According to one embodiment, the side of the lamp body, which is opposite to the surface occupied by LEDs, equipped with additional elements for heat dissipation, in particular with cooling fins. An advantage of the curved shape of the lamp body is also that these additional elements are not visible from the outside, because they are arranged on the side facing away from the viewer side of the lamp body surface.

On the side of the lamp body, which is opposite to the surface occupied by the LEDs, other equipment of the lamp can be arranged. In particular, solar cells can also be provided there. These are not visible to the viewer by the curved shape of the lamp body, because it is covered by the occupied with LEDs surface of the lamp body.

The additional elements on the back of the luminaire, such as solar cells or other equipment, are not considered when determining the luminaire thickness. The height of the cooling fins can increase the thickness of the luminaire, for example, by a maximum of 130 mm.

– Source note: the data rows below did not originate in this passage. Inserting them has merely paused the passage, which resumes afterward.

import Literature.NumberTheory.Weil1965.RealQuadraticFormFibreDensity
import Mathlib.Analysis.Distribution.AEEqOfIntegralContDiff
import Mathlib.Analysis.Calculus.BumpFunction.Normed
import Mathlib.Analysis.Calculus.BumpFunction.FiniteDimension
import Mathlib.Analysis.SpecialFunctions.ImproperIntegrals
import HarnessLib

/-!
# Fibre densities of a non-degenerate real quadratic form, II: uniqueness and the transformation laws

Topic `NumberTheory/Weil1965`; namespace `Literature.NumberTheory.Weil1965`. KERNEL mathematics only (theorems;
no definition, no named fact, no `axiom`, no `sorry`). Sequel of `RealQuadraticFormFibreDensity.lean`
(`F*_Φ = quadGaussTransform d Φ`, `F_Φ = quadFibreDensity d Φ = 𝓕 F*_Φ`, and the push-forward identity
`∫ Φ (g ∘ q_d) = ∫ F_Φ g` for `Φ ∈ L¹`, `F*_Φ ∈ L¹`).

All statements are under Weil's condition (A) «`F*_Φ ∈ L¹(ℝ)`» (hypothesis `hG`), discharged for Schwartz `Φ`
and `n ≥ 3` in `RealQuadraticFormFibreDensityDecay.lean`.
* §1 substitution formulas for `F*_Φ`: complex conjugation, dilation `Φ(s·)`, coefficient scaling `q_{c d}`,
  multiplication by the form.
* §2 UNIQUENESS (`quadFibreDensity_unique`): a continuous `F` with `∫ Φ (g ∘ q_d) = ∫ F g` for all smooth
  compactly supported real `g` IS `F_Φ` — Weil's «la mesure tempérée déterminée par `|θ_i|`» is determined by
  its values on test functions [Weil1965, Chap. I n° 6; Chap. III n° 37 (29)].
* §3 the LAWS, each by uniqueness: reality `conj F_Φ = F_{conj Φ}` (`quadFibreDensity_conj`), POSITIVITY
  `F_Φ ≥ 0` for `Φ ≥ 0` (`quadFibreDensity_re_nonneg`: `|θ_b|` is a positive measure), DILATION
  `F_{Φ(s·)}(b) = |s|^{-n} s² F_Φ(s² b)` (`quadFibreDensity_comp_smul`), COEFFICIENT SCALING
  `F^{c d}_Φ(b) = |c|⁻¹ F^{d}_Φ(b/c)` (`quadFibreDensity_smul_coeff`), MULTIPLICATION `b F_Φ(b) = F_{q_d Φ}(b)`
  (`ofReal_mul_quadFibreDensity`) — whence the decay `|b| ‖F_Φ(b)‖ ≤ ‖F*_{q_d Φ}‖₁`.
* §4 the FOURIER PAIR [Weil1965, Chap. III n° 37 Prop. 6: «transformées de Fourier l'une de l'autre»]: if also
  `F_Φ ∈ L¹` then `𝓕⁻ F_Φ = F*_Φ` (`fourierInv_quadFibreDensity`) and `∫ F_Φ = F*_Φ(0) = ∫ Φ`
  (`integral_quadFibreDensity`: «en particulier `∫ Φ dx = ∫ F_Φ di`»).

## References
* [Weil1965] A. Weil, *Sur la formule de Siegel dans la théorie des groupes classiques*, Acta Math. 113
  (1965) 1–87: Chap. I n° 1–2, 6; Chap. III n° 37, Prop. 6, p. 54.
* [Weil1964] A. Weil, *Sur certains groupes d'opérateurs unitaires*, Acta Math. 111 (1964): Chap. II n° 26.
-/

set_option autoImplicit false

noncomputable section

open MeasureTheory Complex Filter Topology Set Finset
open scoped Real FourierTransform SchwartzMap BigOperators ComplexConjugate RealInnerProductSpace ContDiff

namespace Literature.NumberTheory.Weil1965

variable {ι : Type*} [Fintype ι]

/-! ## §1 Substitution formulas for `F*_Φ` -/

/-- `conj e(t q) = e(-t q)`. [cite: Weil1965, Chap. I n° 1 (1), p. 3] -/
theorem conj_quadChar (d : ι → ℝ) (t : ℝ) (v : EuclideanSpace ℝ ι) :
    conj (quadChar d t v) = quadChar d (-t) v := by
  rw [quadChar_apply, quadChar_apply, ← Complex.exp_conj]
  congr 1
  simp only [map_mul, map_ofNat, Complex.conj_ofReal, Complex.conj_I]
  push_cast
  ring

/-- `F*_{conj Φ}(t) = conj F*_Φ(-t)`. [cite: Weil1965, Chap. I n° 1 (1), p. 3] -/
theorem quadGaussTransform_conj (d : ι → ℝ) (Φ : EuclideanSpace ℝ ι → ℂ) (t : ℝ) :
    quadGaussTransform d (fun v => conj (Φ v)) t = conj (quadGaussTransform d Φ (-t)) := by
  rw [quadGaussTransform_apply, quadGaussTransform_apply, ← integral_conj]
  congr 1 with v
  rw [map_mul, conj_quadChar, neg_neg]

/-- (A) is stable under conjugation: `F*_{conj Φ} ∈ L¹`. [cite: Weil1965, Chap. I n° 1 (1), p. 3] -/
theorem integrable_quadGaussTransform_conj (d : ι → ℝ) {Φ : EuclideanSpace ℝ ι → ℂ}
    (hG : Integrable (quadGaussTransform d Φ)) : Integrable (quadGaussTransform d fun v => conj (Φ v)) := by
  have h : (quadGaussTransform d fun v => conj (Φ v)) = fun t => conj (quadGaussTransform d Φ (-t)) :=
    funext (quadGaussTransform_conj d Φ)
  rw [h]
  exact (Complex.conjLIE.toContinuousLinearEquiv.toContinuousLinearMap.integrable_comp hG.comp_neg :)

/-- `q_{c d}`: `F*^{c d}_Φ(t) = F*^{d}_Φ(c t)`. [cite: Weil1965, Chap. I n° 1 (1), p. 3] -/
theorem quadGaussTransform_smul_coeff (c : ℝ) (d : ι → ℝ) (Φ : EuclideanSpace ℝ ι → ℂ) (t : ℝ) :
    quadGaussTransform (c • d) Φ t = quadGaussTransform d Φ (c * t) := by
  rw [quadGaussTransform_apply, quadGaussTransform_apply]
  congr 1 with v
  rw [quadChar_apply, quadChar_apply, quadFormDiag_smul, ← mul_assoc, mul_comm t c]

/-- DILATION: `F*_{Φ(s·)}(t) = |s|^{-n} F*_Φ(t/s²)` (`s ≠ 0`, `n = dim V`).
[cite: Weil1965, Chap. I n° 1 (1), p. 3] -/
theorem quadGaussTransform_comp_smul (d : ι → ℝ) (Φ : EuclideanSpace ℝ ι → ℂ) {s : ℝ} (hs : s ≠ 0) (t : ℝ) :
    quadGaussTransform d (fun v => Φ (s • v)) t =
      ((|(s ^ Fintype.card ι)⁻¹| : ℝ) : ℂ) * quadGaussTransform d Φ (t / s ^ 2) := by
  rw [quadGaussTransform_apply, quadGaussTransform_apply]
  have h : ∀ v : EuclideanSpace ℝ ι, Φ (s • v) * quadChar d t v =
      (fun w => Φ w * quadChar d (t / s ^ 2) w) (s • v) := fun v => by
    have hr : t / s ^ 2 * (s ^ 2 * quadFormDiag d v) = t * quadFormDiag d v := by field_simp
    simp only [quadChar_apply, quadFormDiag_smul_left, hr]
  simp_rw [h]
  rw [Measure.integral_comp_smul volume (fun w => Φ w * quadChar d (t / s ^ 2) w) s, finrank_euclideanSpace]
  rw [Complex.real_smul]

/-- (A) is stable under dilation. [cite: Weil1965, Chap. I n° 1 (1), p. 3] -/
theorem integrable_quadGaussTransform_comp_smul (d : ι → ℝ) {Φ : EuclideanSpace ℝ ι → ℂ}
    (hG : Integrable (quadGaussTransform d Φ)) {s : ℝ} (hs : s ≠ 0) :
    Integrable (quadGaussTransform d fun v => Φ (s • v)) := by
  have h : (quadGaussTransform d fun v => Φ (s • v)) =
      fun t => ((|(s ^ Fintype.card ι)⁻¹| : ℝ) : ℂ) * quadGaussTransform d Φ (t / s ^ 2) :=
    funext (quadGaussTransform_comp_smul d Φ hs)
  rw [h]
  exact (hG.comp_div (pow_ne_zero 2 hs)).const_mul _

/-- (A) is stable under coefficient scaling. [cite: Weil1965, Chap. I n° 1 (1), p. 3] -/
theorem integrable_quadGaussTransform_smul_coeff (d : ι → ℝ) {Φ : EuclideanSpace ℝ ι → ℂ}
    (hG : Integrable (quadGaussTransform d Φ)) {c : ℝ} (hc : c ≠ 0) :
    Integrable (quadGaussTransform (c • d) Φ) := by
  have h : quadGaussTransform (c • d) Φ = fun t => quadGaussTransform d Φ (c * t) :=
    funext (quadGaussTransform_smul_coeff c d Φ)
  rw [h]
  exact hG.comp_mul_left' hc

/-! ## §2 Uniqueness of the fibre density -/

/-- a product of a continuous function with a continuous compactly supported weight is integrable.
[folklore] -/
private theorem integrable_mul_ofReal_of_hasCompactSupport {F : ℝ → ℂ} (hF : Continuous F) {g : ℝ → ℝ}
    (hg : Continuous g) (hgs : HasCompactSupport g) : Integrable fun b => F b * (g b : ℂ) := by
  refine Continuous.integrable_of_hasCompactSupport (hF.mul (Complex.continuous_ofReal.comp hg)) ?_
  exact (hgs.comp_left Complex.ofReal_zero).mul_left

/-- **Uniqueness of the fibre density**: a continuous `F : ℝ → ℂ` such that
`∫ Φ(v) g(q_d(v)) dv = ∫ F(b) g(b) db` for every smooth compactly supported real `g` is `F_Φ` — the
tempered measure `|θ_i|` is determined by its values on test functions, and `F_Φ` is its continuous density.
[cite: Weil1965, Chap. I n° 6, p. 12; Chap. III n° 37 Prop. 6, p. 54] -/
theorem quadFibreDensity_unique (d : ι → ℝ) {Φ : EuclideanSpace ℝ ι → ℂ} (hΦ : Integrable Φ)
    (hG : Integrable (quadGaussTransform d Φ)) {F : ℝ → ℂ} (hF : Continuous F)
    (h : ∀ g : ℝ → ℝ, ContDiff ℝ ∞ g → HasCompactSupport g →
      ∫ v, Φ v * (g (quadFormDiag d v) : ℂ) = ∫ b, F b * (g b : ℂ)) :
    F = quadFibreDensity d Φ := by
  have hFc := continuous_quadFibreDensity d hG
  set H : ℝ → ℂ := fun b => F b - quadFibreDensity d Φ b with hH
  have hHc : Continuous H := hF.sub hFc
  have hae : ∀ᵐ b ∂(volume : Measure ℝ), H b = 0 := by
    refine ae_eq_zero_of_integral_contDiff_smul_eq_zero hHc.locallyIntegrable fun g hg hgs => ?_
    have h1 := h g hg hgs
    have h2 := integral_mul_comp_quadFormDiag_smooth d hΦ hG hg hgs
    have hi1 := integrable_mul_ofReal_of_hasCompactSupport hF hg.continuous hgs
    have hi2 := integrable_mul_ofReal_of_hasCompactSupport hFc hg.continuous hgs
    calc ∫ b, g b • H b = ∫ b, (F b * (g b : ℂ) - quadFibreDensity d Φ b * (g b : ℂ)) := by
          congr 1 with b
          rw [hH, Complex.real_smul]
          ring
      _ = 0 := by rw [integral_sub hi1 hi2, ← h1, ← h2, sub_self]
  have hH0 : H = 0 := (hHc.ae_eq_iff_eq volume continuous_const).1 hae
  funext b
  have := congrFun hH0 b
  rw [hH, Pi.zero_apply, sub_eq_zero] at this
  exact this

According to a preferred embodiment, the side edges of the lamp body, which form the lateral boundary of the surface occupied by LEDs of the lamp body, at least partially rounded along the circumference of the lamp body. The lamp body may have along its side edges a curved shape, which not only provides an optically aesthetic appearance of the lamp, but also allows an individual design of the light distribution generated by the LEDs in their entirety.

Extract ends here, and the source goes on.